26 de febrero de 2017 | Joaquín Rayego Gutiérrez
Los años felices del torero Juan Belmonte en la Hacienda “La Capitana”
─ Todo lo que el hombre quiere primero lo sueña. (María Zambrano)

Cruzando el Puente de Isabel II, y a las mismas puertas de Triana, al caminante no se le oculta la peculiar idiosincrasia de este arrabal sevillano.
A nuestra derecha, y poniéndole un airoso remate al viejo Castillo de San Jorge, la capillita del Carmen, refugio y norte de los espíritus creyentes, y de la esforzada marinería.
A nuestra izquierda, en el fiel de la vida y del arte, el desplante torero de una escultura de Venancio Blanco, con sus bronces abiertos a la suave brisa de los Puertos.
A través de esa ventana el observador podrá observar un hermoso panorama que, al otro lado del río, como en simbólico altar, muestra la grácil figura de dos edificaciones: la torre de la Giralda, y la Plaza de toros de La Maestranza.
Y allá al frente la acogedora sabiduría del barro, de la forja, y de la anea: la Plaza del Altozano, mentidero y atalaya de un barrio a quien cuadra como a ningún otro el honorífico título de “república independiente”.
En el reducido espacio que abarca una sola mirada bien podría el avispado historiador trazar las líneas históricas de tan singular universo.
Hasta aquí vino Cervantes, tan sólo por conocer al Sr.
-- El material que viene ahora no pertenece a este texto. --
/-- APEX-TERMINAL TRIPLE-CLASH ENDGAME (no sector condition): an `H`-connected `K ∋ a` avoiding the apex cannot carry, for RIM
vertices `y ≠ y'` and `z ∉ {y, y', h}` each joined to `K`, a cross double linkage `(y → b, y' → h)`, `(y → h, y' → b)` by walks
avoiding `K` (disjoint within each pair) TOGETHER WITH walks `z → b` avoiding `K`, the first disjoint from `y' → h`, the second
disjoint from `y → h`.  Cut open at `a`: the double linkage puts `b` strictly between the apex-neighbours `x₁, x₂` ending `y → h`,
`y' → h`; the `z`-walks put `z` strictly between `x₁` and `x₂` as well, while the `K`-neighbour of `z` lies outside the common gap
— the rim edge to it separates `x₁` from `x₂`, a forbidden crossing. [folklore: Jordan curve] -/
theorem false_of_clash₃ {K : Set (Fin n)} (hKw : ∀ s ∈ K, ∃ W : H.Walk a s, ∀ v ∈ W.support, v ∈ K)
    {b y y' z k k' k₃ : Fin n} (hb : b ≠ h) (hyh : y ≠ h) (hy'h : y' ≠ h) (hzh : z ≠ h)
    (hkK : k ∈ K) (hky : H.Adj k y) (hk'K : k' ∈ K) (hk'y' : H.Adj k' y') (hk₃K : k₃ ∈ K) (hk₃z : H.Adj k₃ z)
    (hyb : y ≠ b) (hy'b : y' ≠ b) (hyy' : y ≠ y')
    (P₁ : H.Walk y b) (P₂ : H.Walk y' h) (hP₁ : ∀ x ∈ P₁.support, x ∉ K) (hP₂ : ∀ x ∈ P₂.support, x ∉ K)
    (hPd : ∀ x, x ∈ P₁.support → x ∉ P₂.support)
    (W₁ : H.Walk z b) (hW₁ : ∀ x ∈ W₁.support, x ∉ K) (hW₁d : ∀ x, x ∈ W₁.support → x ∉ P₂.support)
    (Q₁ : H.Walk y h) (Q₂ : H.Walk y' b) (hQ₁ : ∀ x ∈ Q₁.support, x ∉ K) (hQ₂ : ∀ x ∈ Q₂.support, x ∉ K)
    (hQd : ∀ x, x ∈ Q₁.support → x ∉ Q₂.support)
    (W₂ : H.Walk z b) (hW₂ : ∀ x ∈ W₂.support, x ∉ K) (hW₂d : ∀ x, x ∈ W₂.support → x ∉ Q₁.support) : False := by
  have haK : a ∈ K := by
    obtain ⟨W, hW⟩ := hKw k hkK
    exact hW a W.start_mem_support
  have hhK : h ∉ K := fun hh => hP₂ h P₂.end_mem_support hh
  have hyP₁ : y ∈ P₁.support := P₁.start_mem_support
  have hbP₁ : b ∈ P₁.support := P₁.end_mem_support
  have hy'P₂ : y' ∈ P₂.support := P₂.start_mem_support
  have hyQ₁ : y ∈ Q₁.support := Q₁.start_mem_support
  have hy'Q₂ : y' ∈ Q₂.support := Q₂.start_mem_support
  have hbQ₂ : b ∈ Q₂.support := Q₂.end_mem_support
  have hzW₁ : z ∈ W₁.support := W₁.start_mem_support
  have hbW₁ : b ∈ W₁.support := W₁.end_mem_support
  have hzW₂ : z ∈ W₂.support := W₂.start_mem_support
  have hbW₂ : b ∈ W₂.support := W₂.end_mem_support
  have D : ∀ {u v : Fin n}, u ≠ h → v ≠ h → u ≠ v → (pos u - pos a).val ≠ (pos v - pos a).val :=
    fun hu hv huv e => huv (hpos _ _ hu hv (NonCrossing.rot_injective (pos a) e))
  -- the walks to the apex, reversed, start with apex-neighbours `x₂` (of `P₂`) and `x₁` (of `Q₁`)
  suffices main : ∀ (R₂ : H.Walk h y') (R₁ : H.Walk h y), (∀ x ∈ R₂.support, x ∈ P₂.support) →
      (∀ x ∈ R₁.support, x ∈ Q₁.support) → False by
    exact main P₂.reverse Q₁.reverse
      (fun x hx => by rwa [SimpleGraph.Walk.support_reverse, List.mem_reverse] at hx)
      (fun x hx => by rwa [SimpleGraph.Walk.support_reverse, List.mem_reverse] at hx)
  intro R₂ R₁ hR₂ hR₁
  cases R₂ with
  | nil => exact hy'h rfl
  | @cons _ x₂ _ hx₂ T₂ =>
  cases R₁ with
  | nil => exact hyh rfl
  | @cons _ x₁ _ hx₁ T₁ =>
  have hx₂R : x₂ ∈ (SimpleGraph.Walk.cons hx₂ T₂).support := by simp
  have hy'R : y' ∈ (SimpleGraph.Walk.cons hx₂ T₂).support := SimpleGraph.Walk.end_mem_support _
  have hx₁R : x₁ ∈ (SimpleGraph.Walk.cons hx₁ T₁).support := by simp
  have hyR : y ∈ (SimpleGraph.Walk.cons hx₁ T₁).support := SimpleGraph.Walk.end_mem_support _
  have hx₂P₂ : x₂ ∈ P₂.support := hR₂ x₂ hx₂R
  have hx₁Q₁ : x₁ ∈ Q₁.support := hR₁ x₁ hx₁R
  have hx₁h : x₁ ≠ h := fun e => hx₁.ne e.symm
  have hx₂h : x₂ ≠ h := fun e => hx₂.ne e.symm
  have hk₃h : k₃ ≠ h := fun e => hhK (e ▸ hk₃K)
  have hx₁K : x₁ ∉ K := hQ₁ x₁ hx₁Q₁
  have hx₂K : x₂ ∉ K := hP₂ x₂ hx₂P₂
  have hx₁b : x₁ ≠ b := fun e => hQd x₁ hx₁Q₁ (by rw [e]; exact hbQ₂)
  have hx₂b : x₂ ≠ b := fun e => hPd b hbP₁ (by rw [← e]; exact hx₂P₂)
  have hx₁z : x₁ ≠ z := fun e => hW₂d z hzW₂ (by rw [← e]; exact hx₁Q₁)
  have hx₂z : x₂ ≠ z := fun e => hW₁d z hzW₁ (by rw [← e]; exact hx₂P₂)
  have hk₃x₁ : k₃ ≠ x₁ := fun e => hx₁K (e ▸ hk₃K)
  have hk₃x₂ : k₃ ≠ x₂ := fun e => hx₂K (e ▸ hk₃K)
  have dYY' := D hyh hy'h hyy'
  have dYB := D hyh hb hyb
  have dY'B := D hy'h hb hy'b
  have d1B := D hx₁h hb hx₁b
  have d2B := D hx₂h hb hx₂b
  have d1Z := D hx₁h hzh hx₁z
  have d2Z := D hx₂h hzh hx₂z
  have dK1 := D hk₃h hx₁h hk₃x₁
  have dK2 := D hk₃h hx₂h hk₃x₂
  -- (1) `b` strictly between `y` and `y'`
  have hSy := NonCrossing.walks_extend hKw hkK hky (SimpleGraph.Walk.nil : H.Walk y y)
  have hSy' := NonCrossing.walks_extend hKw hk'K hk'y' (SimpleGraph.Walk.nil : H.Walk y' y')
  have memy : ∀ v, v ∈ K ∪ {v | v ∈ (SimpleGraph.Walk.nil : H.Walk y y).support} ↔ v ∈ K ∨ v = y := fun v => by
    simp only [Set.mem_union, Set.mem_setOf_eq, SimpleGraph.Walk.support_nil, List.mem_singleton]
  have memy' : ∀ v, v ∈ K ∪ {v | v ∈ (SimpleGraph.Walk.nil : H.Walk y' y').support} ↔ v ∈ K ∨ v = y' := fun v => by
    simp only [Set.mem_union, Set.mem_setOf_eq, SimpleGraph.Walk.support_nil, List.mem_singleton]
  have F1 := cnt_eq_ends hpos g1 g2 g3 x1 x2 ha hSy
    (S' := {s | s ∈ K ∪ {v | v ∈ (SimpleGraph.Walk.nil : H.Walk y y).support} ∧ s ≠ h}) (fun _ => Iff.rfl) Q₂
    (fun v hv hvS => by
      rcases (memy v).1 hvS with hvK | rfl
      · exact hQ₂ v hv hvK
      · exact hQd _ hyQ₁ hv) hy'h hb
  have F2 := cnt_eq_ends hpos g1 g2 g3 x1 x2 ha hSy'
    (S' := {s | s ∈ K ∪ {v | v ∈ (SimpleGraph.Walk.nil : H.Walk y' y').support} ∧ s ≠ h}) (fun _ => Iff.rfl) P₁
    (fun v hv hvS => by
      rcases (memy' v).1 hvS with hvK | rfl
      · exact hP₁ v hv hvK
      · exact hPd _ hv hy'P₂) hyh hb
  have f1 := NonCrossing.not_between_of_cnt_eq_pos' a _ F1 (⟨(memy y).2 (Or.inr rfl), hyh⟩ :
    y ∈ ({s | s ∈ K ∪ {v | v ∈ (SimpleGraph.Walk.nil : H.Walk y y).support} ∧ s ≠ h} : Set (Fin n)))
  have f2 := NonCrossing.not_between_of_cnt_eq_pos' a _ F2 (⟨(memy' y').2 (Or.inr rfl), hy'h⟩ :
    y' ∈ ({s | s ∈ K ∪ {v | v ∈ (SimpleGraph.Walk.nil : H.Walk y' y').support} ∧ s ≠ h} : Set (Fin n)))
  have hB := arith_q₁ dYY' dYB dY'B f1 f2
  -- (2) `b ∉ (x₂, y')` from `K ∪ supp P₁` vs `h → y'`;  `b ∉ (x₁, y)` from `K ∪ supp Q₂` vs `h → y`
  have hS₃ := NonCrossing.walks_extend hKw hkK hky P₁
  have F3 := cnt_eq_of_walk hpos g1 g2 g3 x1 x2 ha hS₃ (S' := {s | s ∈ K ∪ {v | v ∈ P₁.support} ∧ s ≠ h})
    (fun _ => Iff.rfl) (SimpleGraph.Walk.cons hx₂ T₂) (fun v hv hvS => by
      rcases hvS with hvK | hvP
      · exact hP₂ v (hR₂ v hv) hvK
      · exact hPd v hvP (hR₂ v hv)) x₂ hx₂R y' hy'R hx₂h hy'h
  have f3 := NonCrossing.not_between_of_cnt_eq_pos' a _ F3 ⟨Or.inr hbP₁, hb⟩
  have hS₄ := NonCrossing.walks_extend hKw hk'K hk'y' Q₂
  have F4 := cnt_eq_of_walk hpos g1 g2 g3 x1 x2 ha hS₄ (S' := {s | s ∈ K ∪ {v | v ∈ Q₂.support} ∧ s ≠ h})
    (fun _ => Iff.rfl) (SimpleGraph.Walk.cons hx₁ T₁) (fun v hv hvS => by
      rcases hvS with hvK | hvQ
      · exact hQ₁ v (hR₁ v hv) hvK
      · exact hQd v (hR₁ v hv) hvQ) x₁ hx₁R y hyR hx₁h hyh
  have f4 := NonCrossing.not_between_of_cnt_eq_pos' a _ F4 ⟨Or.inr hbQ₂, hb⟩
  -- (3) `x₂` not between `z` and `b` (from `K ∪ supp P₂` vs `W₁`), `x₁` not between `z` and `b` (from `K ∪ supp Q₁` vs `W₂`)
  have hS₅ := NonCrossing.walks_extend hKw hk'K hk'y' P₂
  have G3 := cnt_eq_ends hpos g1 g2 g3 x1 x2 ha hS₅ (S' := {s | s ∈ K ∪ {v | v ∈ P₂.support} ∧ s ≠ h})
    (fun _ => Iff.rfl) W₁ (fun v hv hvS => by
      rcases hvS with hvK | hvP
      · exact hW₁ v hv hvK
      · exact hW₁d v hv hvP) hzh hb
  have g₃ := NonCrossing.not_between_of_cnt_eq_pos' a _ G3 ⟨Or.inr hx₂P₂, hx₂h⟩
  have hS₆ := NonCrossing.walks_extend hKw hkK hky Q₁
  have G4 := cnt_eq_ends hpos g1 g2 g3 x1 x2 ha hS₆ (S' := {s | s ∈ K ∪ {v | v ∈ Q₁.support} ∧ s ≠ h})
    (fun _ => Iff.rfl) W₂ (fun v hv hvS => by
      rcases hvS with hvK | hvQ
      · exact hW₂ v hv hvK
      · exact hW₂d v hv hvQ) hzh hb
  have g₄ := NonCrossing.not_between_of_cnt_eq_pos' a _ G4 ⟨Or.inr hx₁Q₁, hx₁h⟩
  -- (4) the gap of `K`: `x₁, y, b, y', x₂` have the same count, so `k₃ ∈ K` is not between `x₁` and `x₂`
  have c1 := cnt_eq_of_walk hpos g1 g2 g3 x1 x2 ha hKw (S' := {v | v ∈ K ∧ v ≠ h}) (fun _ => Iff.rfl)
    (SimpleGraph.Walk.cons hx₁ T₁) (fun v hv => hQ₁ v (hR₁ v hv)) x₁ hx₁R y hyR hx₁h hyh
  have c2 := cnt_eq_ends hpos g1 g2 g3 x1 x2 ha hKw (S' := {v | v ∈ K ∧ v ≠ h}) (fun _ => Iff.rfl) P₁ hP₁ hyh hb
  have c3 := cnt_eq_ends hpos g1 g2 g3 x1 x2 ha hKw (S' := {v | v ∈ K ∧ v ≠ h}) (fun _ => Iff.rfl) Q₂ hQ₂ hy'h hb
  have c4 := cnt_eq_of_walk hpos g1 g2 g3 x1 x2 ha hKw (S' := {v | v ∈ K ∧ v ≠ h}) (fun _ => Iff.rfl)
    (SimpleGraph.Walk.cons hx₂ T₂) (fun v hv => hP₂ v (hR₂ v hv)) x₂ hx₂R y' hy'R hx₂h hy'h
  have kg := NonCrossing.not_between_of_cnt_eq_pos' a _ (c1.trans (c2.trans (c3.symm.trans c4.symm))) ⟨hk₃K, hk₃h⟩
  -- (5) `z` strictly between `x₁` and `x₂`, and the rim edge `{k₃, z}` interleaves the chord `{x₁, x₂}`
  have hz : ((pos x₁ - pos a).val < (pos z - pos a).val ∧ (pos z - pos a).val < (pos x₂ - pos a).val) ∨
      ((pos x₂ - pos a).val < (pos z - pos a).val ∧ (pos z - pos a).val < (pos x₁ - pos a).val) := by
    rcases hB with ⟨l1, l2⟩ | ⟨l1, l2⟩
    · obtain ⟨e1, e2⟩ := arith_q₂ l1 l2 d1B d2B f3 f4
      exact Or.inl (arith_q₃ e1 e2 d1Z d2Z g₃ g₄)
    · obtain ⟨e1, e2⟩ := arith_q₂ l1 l2 d2B d1B f4 f3
      exact Or.inr (arith_q₃ e1 e2 d2Z d1Z g₄ g₃)
  have hG : G₀.Adj k₃ z := g1 k₃ z hk₃z hk₃h hzh
  rcases arith_q₄ dK1 dK2 hz kg with ⟨l1, l2, l3⟩ | ⟨l1, l2, l3⟩ | ⟨l1, l2, l3⟩ | ⟨l1, l2, l3⟩
  · have hne : x₁ ≠ x₂ := fun e => by rw [e] at l2; omega
    exact x2 k₃ z x₁ x₂ hG (g3 x₁ x₂ hne hx₁h hx₂h hx₁ hx₂) l1 l2 l3
  · have hne : x₁ ≠ x₂ := fun e => by rw [e] at l1; omega
    exact x1 x₁ x₂ z k₃ (g3 x₁ x₂ hne hx₁h hx₂h hx₁ hx₂) hG.symm l1 l2 l3
  · have hne : x₂ ≠ x₁ := fun e => by rw [e] at l2; omega
    exact x2 k₃ z x₂ x₁ hG (g3 x₂ x₁ hne hx₂h hx₁h hx₂ hx₁) l1 l2 l3
  · have hne : x₂ ≠ x₁ := fun e => by rw [e] at l1; omega
    exact x1 x₂ x₁ z k₃ (g3 x₂ x₁ hne hx₂h hx₁h hx₂ hx₁) hG.symm l1 l2 l3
Monipodio, y para mostrarle al mundo esa extraña forma de hermandad que es el distintivo de toda picaresca; y Estébanez Calderón, para hacernos partícipes de “Un baile en Triana”; y Gonzalo de Bilbao, para dejar constancia del blancor almidonado que lucen las cigarreras.
Y hasta la trianera calle Castilla, y desde la calle Roelas, a pocos pasos de La Alameda de Hércules, llegó cierto día un niño que habría de encarnar el verdadero espíritu del barrio.
Su porte desgarbado, su mirada prendida en un punto del infinito, su reposado valor, y una íntima seriedad, la esbozó mejor que nadie el pintor eibarrés Ignacio Zuloaga Zabaleta.
Grandes escritores─ como Alberto de Insúa, en su libro de “Memorias”─ también se prestarían a esbozar con su pluma una personalidad tan intensa:
─ Con él se abría una nueva época del toreo. Desgarbado, con su mandíbula de prognato y aquel modo de doblar en algunos pases todo el cuerpo, desafiando la embestida de la res, venía a ser todo lo contrario del torero elegante, eurítmico y razonador, yo diría cerebral, como el Guerra. Claro que razonaba, que calculaba, que conocía “las razones del toro”; que eran las de matarle, pero daba la impresión de ignorarlas. ¿Temeridad? Mejor, seguridad y confianza en sí mismo.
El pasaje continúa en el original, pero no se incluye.